▸ **YOUR OBJECTIVE**
Copy out each line of the material in which the word "Literature" appears.

═════ DATA EXTRACTS ═════

import Literature.NumberTheory.Automorphic.UnitaryGroupArithmeticLevels
import Literature.NumberTheory.Automorphic.UnramifiedLevelChange
import Mathlib.Topology.Algebra.Group.ClosedSubgroup
import HarnessLib

/-!
# The normal core of a compact open subgroup in another; normal-core arithmetic levels

For subgroups `K, K'` of a group `B`, the **normal core of `K'` in `K`** — the largest subgroup of `K ∩ K'`
normalised by `K`, i.e. `⋂_{k ∈ K} k (K ∩ K') k⁻¹` — as a subgroup `Subgroup.coreIn K K'` of the AMBIENT group `B`
(Mathlib's `Subgroup.normalCore` of `K'.subgroupOf K : Subgroup K`, pushed forward along `K ↪ B`).  It is
`≤ K`, `≤ K'`, normal in `K` (`normal_coreIn_subgroupOf`) and of finite index in `K` as soon as `K ∩ K'` is
(`finiteIndex_coreIn_subgroupOf`).  In a topological group, **the normal core of an open subgroup `K'` in a
COMPACT OPEN subgroup `K` is again compact open** (`Subgroup.isOpen_coreIn`, `isCompact_coreIn`): `K ∩ K'` has
finite index in the compact `K` (tree `Subgroup.finiteIndex_subgroupOf_of_isCompact_isOpen`), so its normal core is
a closed subgroup of finite index of `K` (Mathlib `Subgroup.normalCore_isClosed`,
`Subgroup.isOpen_of_isClosed_of_finiteIndex`), hence open in `K`, hence in `B`.

Application (`UnitaryGroup.normal_arithmeticLevel_coreIn_subgroupOf`,
`….finiteIndex_arithmeticLevel_coreIn_subgroupOf`): for compact open levels `K, K'` of the finite-adelic unitary
group (tree `UnitaryGroupArithmeticLevels`: `Γ(K) = G(F) ∩ K`), the arithmetic group of the normal core,
`Γ(K_N)`, is a NORMAL subgroup of FINITE INDEX of `Γ(K)` contained in `Γ(K) ∩ Γ(K')` (through the tree's
`UnitaryGroup.arithmeticLevel_subgroupOf : Γ(K″) ∩ Γ(K) = (Γ(K) → K)⁻¹(K″ ∩ K)`) — the Galois intermediate level
through which a Hecke correspondence `Γ' \ D ⇉ Γ \ D` of arithmetic quotients is dominated by a finite GALOIS
covering `Γ_N \ D → Γ \ D`.

`Subgroup.coreIn` and its lemmas are DELIBERATE dot-notation extensions of Mathlib's `Subgroup` namespace (pure
group theory / topological groups, stated for any group); the arithmetic-level statements live in this file's
path namespace.  Cell pub-hodgecm2, lane «L-BYPASS» (kernel text by the seat pub-hodgecm2-s2crux-idea-2, probe
`RA-v29`, gen 8; filed by b10).  No named fact.

References: J. Rotman, *An Introduction to the Theory of Groups* (4th ed., 1995), Ch. 3 (representation on
cosets; the core of a subgroup) [Rotman1995]; V. Platonov, A. Rapinchuk, *Algebraic Groups and Number Theory* (1994), §4.1 (arithmetic and
congruence subgroups; commensurability) [PlatonovRapinchuk1994]; G. Shimura, *Introduction to the Arithmetic
Theory of Automorphic Functions* (1971), Ch. 3 §3.1 and §3.3 (commensurable subgroups, double cosets)
[ShimuraIATAF1971].
-/

set_option autoImplicit false

/-! ## The normal core of `K'` in `K` as a subgroup of the ambient group -/

namespace Subgroup

variable {B : Type*} [Group B]

/-- **The normal core of `K'` in `K`**, as a subgroup of the ambient group: the largest subgroup of `K ∩ K'`
normalised by `K` (Mathlib `Subgroup.normalCore` of `K'.subgroupOf K`, pushed forward along `K ↪ B`).  A deliberate
dot-notation extension of Mathlib's `Subgroup` namespace.
[cite: Rotman1995, Ch. 3 (representation on cosets; the core of a subgroup)] -/
def coreIn (K K' : Subgroup B) : Subgroup B := ((K'.subgroupOf K).normalCore).map K.subtype

/-- `coreIn K K' ≤ K`. [cite: Rotman1995, Ch. 3 (representation on cosets; the core of a subgroup)] -/
theorem coreIn_le_left (K K' : Subgroup B) : K.coreIn K' ≤ K := Subgroup.map_subtype_le _

/-- Seen inside `K`, `coreIn K K'` is Mathlib's normal core of `K' ∩ K`.
[cite: Rotman1995, Ch. 3 (representation on cosets; the core of a subgroup)] -/
theorem coreIn_subgroupOf (K K' : Subgroup B) : (K.coreIn K').subgroupOf K = (K'.subgroupOf K).normalCore := by
  rw [coreIn, Subgroup.subgroupOf, Subgroup.comap_map_eq_self_of_injective K.subtype_injective]

/-- `coreIn K K' ≤ K'`. [cite: Rotman1995, Ch. 3 (representation on cosets; the core of a subgroup)] -/
theorem coreIn_le_right (K K' : Subgroup B) : K.coreIn K' ≤ K' := by
  rintro _ ⟨y, hy, rfl⟩
  exact Subgroup.mem_subgroupOf.mp (Subgroup.normalCore_le _ hy)

/-- `coreIn K K'` is normal in `K`. [cite: Rotman1995, Ch. 3 (representation on cosets; the core of a subgroup)] -/
instance normal_coreIn_subgroupOf (K K' : Subgroup B) : ((K.coreIn K').subgroupOf K).Normal := by
  rw [coreIn_subgroupOf]; infer_instance

/-- `coreIn K K'` has finite index in `K` when `K ∩ K'` has (the normal core of a finite-index subgroup has
finite index). [cite: Rotman1995, Ch. 3 (representation on cosets; the core of a subgroup)] -/
instance finiteIndex_coreIn_subgroupOf (K K' : Subgroup B) [(K'.subgroupOf K).FiniteIndex] :
    ((K.coreIn K').subgroupOf K).FiniteIndex := by
  rw [coreIn_subgroupOf]; infer_instance

/-- `k c k⁻¹ ∈ coreIn K K'` for `k ∈ K`, `c ∈ coreIn K K'` (membership form of normality).
[cite: Rotman1995, Ch. 3 (representation on cosets; the core of a subgroup)] -/
theorem conj_mem_coreIn {K K' : Subgroup B} {k c : B} (hk : k ∈ K) (hc : c ∈ K.coreIn K') :
    k * c * k⁻¹ ∈ K.coreIn K' := by
  have hcK : c ∈ K := coreIn_le_left K K' hc
  have h := (normal_coreIn_subgroupOf K K').conj_mem ⟨c, hcK⟩ (Subgroup.mem_subgroupOf.mpr hc) ⟨k, hk⟩
  exact Subgroup.mem_subgroupOf.mp h

section Topology

variable [TopologicalSpace B] [IsTopologicalGroup B]

/-- **The normal core of an open subgroup `K'` in a compact open subgroup `K` is open**: `K ∩ K'` has finite index
in the compact `K`, so its normal core is closed of finite index in `K`, hence open.
[cite: PlatonovRapinchuk1994, §4.1] -/
theorem isOpen_coreIn {K K' : Subgroup B} (hKc : IsCompact (K : Set B)) (hK : IsOpen (K : Set B))
    (hK' : IsOpen (K' : Set B)) : IsOpen (K.coreIn K' : Set B) := by
  have hH : IsOpen ((K'.subgroupOf K : Subgroup K) : Set K) := hK'.preimage continuous_subtype_val
  haveI : (K'.subgroupOf K).FiniteIndex :=
    Literature.NumberTheory.Automorphic.Subgroup.finiteIndex_subgroupOf_of_isCompact_isOpen hKc hK'
  have hC : IsOpen (((K'.subgroupOf K).normalCore : Subgroup K) : Set K) :=
    Subgroup.isOpen_of_isClosed_of_finiteIndex _
      (Subgroup.normalCore_isClosed _ (Subgroup.isClosed_of_isOpen _ hH))
  have e : (K.coreIn K' : Set B) = ((↑) : K → B) '' (((K'.subgroupOf K).normalCore : Subgroup K) : Set K) := by
    rw [coreIn, Subgroup.coe_map, Subgroup.coe_subtype]
  rw [e]
  exact hK.isOpenMap_subtype_val _ hC

/-- … and compact (a closed subset of the compact `K`). [cite: PlatonovRapinchuk1994, §4.1] -/
theorem isCompact_coreIn {K K' : Subgroup B} (hKc : IsCompact (K : Set B)) (hK : IsOpen (K : Set B))
    (hK' : IsOpen (K' : Set B)) : IsCompact (K.coreIn K' : Set B) :=
  hKc.of_isClosed_subset (Subgroup.isClosed_of_isOpen _ (isOpen_coreIn hKc hK hK'))
    (fun _ hx => coreIn_le_left K K' hx)

end Topology

end Subgroup

/-! ## Normal-core arithmetic levels of the unitary group -/

open scoped NumberField

namespace Literature.NumberTheory.Automorphic

namespace UnitaryGroup

variable {F E : Type} [Field F] [Field E] [NumberField E] [Algebra F E]
  {c : E ≃ₐ[F] E} {N : ℕ} {J : Matrix (Fin N) (Fin N) E}

/-- **`Γ(K_N) ⊴ Γ(K)`** for the normal core `K_N = coreIn K K'` of a level `K'` in a level `K`
(`Γ(K_N) = (Γ(K) → K)⁻¹(K_N)` and `K_N ⊴ K`). [cite: ShimuraIATAF1971, Ch. 3 §3.1 and §3.3] -/
theorem normal_arithmeticLevel_coreIn_subgroupOf (K K' : Subgroup (finAdelic F E c N J)) :
    ((arithmeticLevel F E c N J (K.coreIn K')).subgroupOf (arithmeticLevel F E c N J K)).Normal := by
  rw [arithmeticLevel_subgroupOf]
  exact Subgroup.Normal.comap inferInstance _

/-- **`[Γ(K) : Γ(K_N)] < ∞`** when `[K : K ∩ K'] < ∞` (e.g. `K` compact open, `K'` open).
[cite: ShimuraIATAF1971, Ch. 3 §3.1 and §3.3] -/
theorem finiteIndex_arithmeticLevel_coreIn_subgroupOf (K K' : Subgroup (finAdelic F E c N J))
    [(K'.subgroupOf K).FiniteIndex] :
    ((arithmeticLevel F E c N J (K.coreIn K')).subgroupOf (arithmeticLevel F E c N J K)).FiniteIndex := by
  rw [arithmeticLevel_subgroupOf]
  exact Subgroup.finiteIndex_comap_of_finiteIndex _ _

/-- The arithmetic group of the normal core lies in `Γ(K) ∩ Γ(K')`. [cite: ShimuraIATAF1971, Ch. 3 §3.1] -/
theorem arithmeticLevel_coreIn_le_inf (K K' : Subgroup (finAdelic F E c N J)) :
    arithmeticLevel F E c N J (K.coreIn K') ≤ arithmeticLevel F E c N J K ⊓ arithmeticLevel F E c N J K' :=
  le_inf (arithmeticLevel_mono (Subgroup.coreIn_le_left K K')) (arithmeticLevel_mono (Subgroup.coreIn_le_right K K'))

end UnitaryGroup

end Literature.NumberTheory.Automorphic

═════

▸ **ANSWER AREA**
import Literature.NumberTheory.Automorphic.UnitaryGroupArithmeticLevels
import Literature.NumberTheory.Automorphic.UnramifiedLevelChange
    Literature.NumberTheory.Automorphic.Subgroup.finiteIndex_subgroupOf_of_isCompact_isOpen hKc hK'
namespace Literature.NumberTheory.Automorphic
end Literature.NumberTheory.Automorphic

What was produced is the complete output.